DATASET RECORDS
§
/-
Copyright (c) 2026 the pub-hodgecm-mathlib formalisation cell (harness21).  Prover seat hodgecm-mathlib-K2E2-p12 (g10), Track B «K2-LIT», h413 = `stmt-HodgeConjecture-24833`,
route `HCCMUnconditional`; R90-TF section S8 «ContSpec-n½», deal S8-R247 (1) (S8 dealer R90-CS-plan (g3)): (R)′τ OF RECORD, SECOND EDITION — `resGMidBlockτ ≤ L²_res(𝔓)` with the
rows bound BY NAME where ★ (hEXP ← ★ p864795 of `hCO`, hCONT ← ★ p864638 of `hTEXP6`, hSCAL ← ★ `amplitudeRows_of_unfolding` of `hUNF`, hSCAT ← ★ p864880's Euler head + an
in-file junction), over a NEW τ-spine without `hW1`; census `R90/S8/CENSUS-RprimeV2.K2E2-p12-g10.md` e1905b86c9457d43.
-/
import Summits.HodgeConjecture.HodgeConjecture.Theorems.R90S8ResGMidBlockLeResidualOfTauAdmissibleU3         -- ★ p864188 (K2E1-p10): the τ-frame; brings ★ (R)′ OF RECORD ed. 1 p863946 (`scalPackage_of_inputs`) and the whole (R)′ engine, ★ typ2 τ-defs
import Summits.HodgeConjecture.HodgeConjecture.Theorems.R90S8ResGMidRowsOfTauExportsClosedU3                 -- ★ p864795 (K2E1-p12 g6): `hEXP_tauRow_closed'` (of `hCO`)
import Summits.HodgeConjecture.HodgeConjecture.Theorems.R90S8ResGMidHContRowsFreeU3                           -- ★ p864638 (K2E1-p11): `hCONT_tauRow_of_truncatedExportsRow` (of `hTEXP6`)
import Summits.HodgeConjecture.HodgeConjecture.Theorems.K2E1ChiScalarRowsOfRecordU3                           -- ★ (K2E1-p11): `amplitudeRows_of_unfolding`; brings ★ `scalarRatio_one_ne_zero`
import Summits.HodgeConjecture.HodgeConjecture.Theorems.K2E1ChiScatteringCoordsEulerFactorisationKFiniteCMThree  -- ★ p864880 (this seat): `exists_eulerFactorisation_of_tubeClause`; brings ★ `codiscrete_union`, ★ connectedness
import HarnessLib

/-!
# S8 sub-socket (R)′ — `R90S8ResGMidBlockLeResidualOfRecordV2U3`: (R)′τ OF RECORD, SECOND EDITION — `resGMidBlockτ ξ μω ≤ L²_res(𝔓)` WITH THE ROWS BOUND BY NAME, OVER A τ-SPINE WITHOUT `hW1`

Track B ∕ R90-TF, crux h413 = `stmt-HodgeConjecture-24833`, route `HCCMUnconditional`; cell `hodgecm-mathlib`, S8 «ContSpec-n½», sub-socket (R) `sock_S8_res_midBlock_le_residual` ((R)′, B ED. 7
:337) and K2E1-p13 (g6)'s (V♭)τ assembly (binder `hRes`, ★ p864915 :279).  THEOREMS ONLY (no `def`∕`instance`∕`notation`, no named-fact hypothesis, no `sorry`, default heartbeats); lane
`--supports … --as helper`; CLOSES NO SOCKET — composition, not payment.

WHAT CHANGES FROM ED. 1 (★ p863946 ∕ ★ p864188).  (a) THE τ-SPINE: `resGMidBlockτ = hull ⋃_{τ-levels} closure(span genτ)` lies in `L²_res = L²_disc ⊓ (L²_cusp)ᗮ` as soon as every
τ-GENERATOR does (★ `resGMidBlockτ_le`, closure minimality): the disc half is ★ `hdisc_of_admissible hDISC` (L1, once) through ★ `resGMidAtomτ_le_resGMidAtom`; the cusp half is ed. 1's
per-generator chain VERBATIM at `(tauLevel U₀, 1)` (★ `roadData_of_tubeLetters` ∘ ★ `scalPackage_of_inputs` ∘ ★ `ctPackage_of_scalarRoad` ∘ ★ `opRoadPackage_of_letters` ∘ ★
`hseed_of_resGMidAtomGen_clauses` ∘ ★ `inner_cuspFormsToLp_eq_zero_of_midResidue_letters`) — so the τ-head needs NO `hW1`; (R)′ itself is the one-line corollary under `hW1`.  (b) ROWS BY
NAME: `hEXP := ★ hEXP_tauRow_closed' … hμu hCO` (p864795; visible ONCE: the exports frame, the ports' Haar frame `μa μf`, the restricted co-weight line `hCO`); `hCONT := ★
hCONT_tauRow_of_truncatedExportsRow … hTEXP6` (p864638; visible: the exports-WITH-(E6) τ-row `hTEXP6` — NOT closed from `hCO` tonight: the closed chain ★ p864795 §4 ∘ ★ p864499 §6 is
(E6)-free and the block letter `hBLOCK` is payable at pure-type generators only; the gap is «(E6)-additivity over pure pieces», named in the census); `hSCALrows` per generator := ★
`amplitudeRows_of_unfolding` at the scalar of record (★ `scalarRatio_one_ne_zero`) of the UNFOLDING letter `hUNF`; the F5 block ONCE at `cS :=` ★ F5's ratio (`hq := hsrc`).  (c) hSCAT per
generator: columns `hCOLS` (the un-projected K-finite export tuple — ED. 2 removes it by index concatenation over pure pieces), the Euler factorisation ★ p864880
`exists_eulerFactorisation_of_tubeClause` of `hunfK` AT THE SCALAR OF RECORD, the junction `qcv_j = qc·(a_j∕A)` near `3∕2` PROVED HERE (§1, identity theorem on `{1<Re} ∖ (P ∪ P′)`),
OFF-AXIS pole exclusion `hPreal` (the continued coordinates are analytic at every non-real point of `{1<Re}`, so holomorphic on both quarter planes — all that ★
`exists_hSCAT_of_factorisation` uses; ed. 1's «`P′` real» clause is thereby avoided), and axis reality `hreal` of the closed-formula `wc`.
* §1 **`eventuallyEq_coord_of_junction`** — the Euler junction near `3∕2` (generic).
* §2 HEAD **`resGMidBlockτ_le_residual_of_record_v2`** ⊢ `resGMidBlockτ L μ ξ μω ≤ residualSubspace … μ 𝔓` (K2E1-p13's `hRes`: apply `ClosedSubrep.toSubmodule_le_iff`); (R)′'s body follows
  under `hW1` by `hW1.trans`.
NET LETTER LIST (census (5)): ONCE {`hDISC` (L1), F5 block ((V) (iii) bytes), `hCO` + exports frame + ports' Haar frame}; PER τ-GENERATOR {`hTEXP6`, `hUNF`, `hCOLS`, `hunfK` (scalar of
record), `hPreal`, `hreal`}.  Everything else is ★ by name.
HONEST LABEL: HC_CM is proved only modulo the 7 printed citations (2 remaining named inputs: hLiu418 = `stmt-HodgeConjecture-24832`, h413 = `stmt-HodgeConjecture-24833`) until
rung 0 closes; REL ≠ ★ ≠ BUILT; this file asserts no named fact, is conditional by construction on the letters it names, and closes no socket; count-neutral.

## References
* [MoeglinWaldspurger1995] C. Mœglin, J.-L. Waldspurger, *Spectral Decomposition and Eisenstein Series* (1995), I.2.18, II.1.7, IV.1.9–IV.1.11, IV.2.3, V.3.13.
* [Langlands1976] R. P. Langlands, *On the Functional Equations Satisfied by Eisenstein Series*, LNM 544 (1976), §6–§7.
* [Rogawski1990] J. D. Rogawski, *Automorphic Representations of Unitary Groups in Three Variables* (1990), §13.9 p. 229 (ii).
* [BernsteinLapid2019] J. Bernstein, E. Lapid, *On the meromorphic continuation of Eisenstein series*, J. AMS 37 (2024), §4, §7.
-/

set_option autoImplicit false
set_option linter.dupNamespace false  -- the mandated namespace `…HodgeConjecture.HodgeConjecture.R90.S8` (LEAD #1 L1) repeats the summit's segment

noncomputable section

open MeasureTheory Measure NumberField IsDedekindDomain Set Filter Topology ContRepresentation
open scoped ENNReal NNReal ComplexConjugate InnerProductSpace Topology
open Literature.NumberTheory Literature.NumberTheory.Automorphic Literature.NumberTheory.Automorphic.UnitaryGroup Literature.NumberTheory.GaloisRepresentations AdelicGroupData
open Literature.NumberTheory.Automorphic.Arthur2013.Leaves.TECR Literature.NumberTheory.Rogawski1990 Literature.NumberTheory.LFunctions Literature.MeasureTheory.Group
open Summit.HodgeConjecture.HodgeConjecture.Cruxes.H413.K2E1BorelEisensteinU Summit.HodgeConjecture.HodgeConjecture.Cruxes.H413.K2E1CharacterEisensteinU2Defs
open Summit.HodgeConjecture.HodgeConjecture.Cruxes.H413.K2E1CharacterEisensteinU3PairDefs Summit.HodgeConjecture.HodgeConjecture.Cruxes.H413.K2E1ChiSectionSpaceU3PairDefs Summit.HodgeConjecture.HodgeConjecture.Cruxes.H413.K2E1BLBorelSpacesU2Defs
open Summit.HodgeConjecture.HodgeConjecture.Cruxes.H413.K2E1BLBorelOperatorsU2Defs
open Summit.HodgeConjecture.HodgeConjecture.Cruxes.H413.K2E1CuspidalSpectrumUnitary (residualSubspace toSubmodule_residualPart)
open Summit.HodgeConjecture.HodgeConjecture.Cruxes.H413.K2E1ChiScatteringMiddlePoleU3 (exists_residue_at_threeHalves_cm_three)
open Summit.HodgeConjecture.HodgeConjecture.Cruxes.H413.K2E1SphericalEisensteinResidueConstantCMThreeOfLetters (exists_analyticAt_eventuallyEq_mul_sub_of_tendsto)
open Summit.HodgeConjecture.HodgeConjecture.Cruxes.H413.R90S8ResGMidBlockScatteringOfRecordU3 (exists_hSCAT_of_factorisation integrable_restrict_mul_conj_of_bounded)
open Summit.HodgeConjecture.HodgeConjecture.Cruxes.H413.K2E1ChiScalarRowsOfRecordU3 (amplitudeRows_of_unfolding)
open Summit.HodgeConjecture.HodgeConjecture.Cruxes.H413.K2E1ChiScalarRatioNonvanishingU3 (scalarRatio_one_ne_zero)
open Summit.HodgeConjecture.HodgeConjecture.Cruxes.H413.K2E1ChiScatteringCoordsEulerFactorisationKFiniteCMThree (exists_eulerFactorisation_of_tubeClause)
open Summit.HodgeConjecture.HodgeConjecture.Cruxes.H413.K2E1ChiTruncatedFamilyTransportCMThree (codiscrete_union)
open Summit.HodgeConjecture.HodgeConjecture.Cruxes.H413.K2E1ConvexDiffCountableConnected (isPreconnected_convex_diff_of_countable countable_of_codiscrete)

namespace Summit.HodgeConjecture.HodgeConjecture.R90.S8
§
WORK REQUIRED
Copy exactly the stretch of data above from the line with "Copyright (c) 2026" through the line with "-- ★ p864638", and omit all other lines.

ANSWER TO THE EXERCISE
Copyright (c) 2026 the pub-hodgecm-mathlib formalisation cell (harness21).  Prover seat hodgecm-mathlib-K2E2-p12 (g10), Track B «K2-LIT», h413 = `stmt-HodgeConjecture-24833`,
route `HCCMUnconditional`; R90-TF section S8 «ContSpec-n½», deal S8-R247 (1) (S8 dealer R90-CS-plan (g3)): (R)′τ OF RECORD, SECOND EDITION — `resGMidBlockτ ≤ L²_res(𝔓)` with the
rows bound BY NAME where ★ (hEXP ← ★ p864795 of `hCO`, hCONT ← ★ p864638 of `hTEXP6`, hSCAL ← ★ `amplitudeRows_of_unfolding` of `hUNF`, hSCAT ← ★ p864880's Euler head + an
in-file junction), over a NEW τ-spine without `hW1`; census `R90/S8/CENSUS-RprimeV2.K2E2-p12-g10.md` e1905b86c9457d43.
-/
import Summits.HodgeConjecture.HodgeConjecture.Theorems.R90S8ResGMidBlockLeResidualOfTauAdmissibleU3         -- ★ p864188 (K2E1-p10): the τ-frame; brings ★ (R)′ OF RECORD ed. 1 p863946 (`scalPackage_of_inputs`) and the whole (R)′ engine, ★ typ2 τ-defs
import Summits.HodgeConjecture.HodgeConjecture.Theorems.R90S8ResGMidRowsOfTauExportsClosedU3                 -- ★ p864795 (K2E1-p12 g6): `hEXP_tauRow_closed'` (of `hCO`)
import Summits.HodgeConjecture.HodgeConjecture.Theorems.R90S8ResGMidHContRowsFreeU3                           -- ★ p864638 (K2E1-p11): `hCONT_tauRow_of_truncatedExportsRow` (of `hTEXP6`)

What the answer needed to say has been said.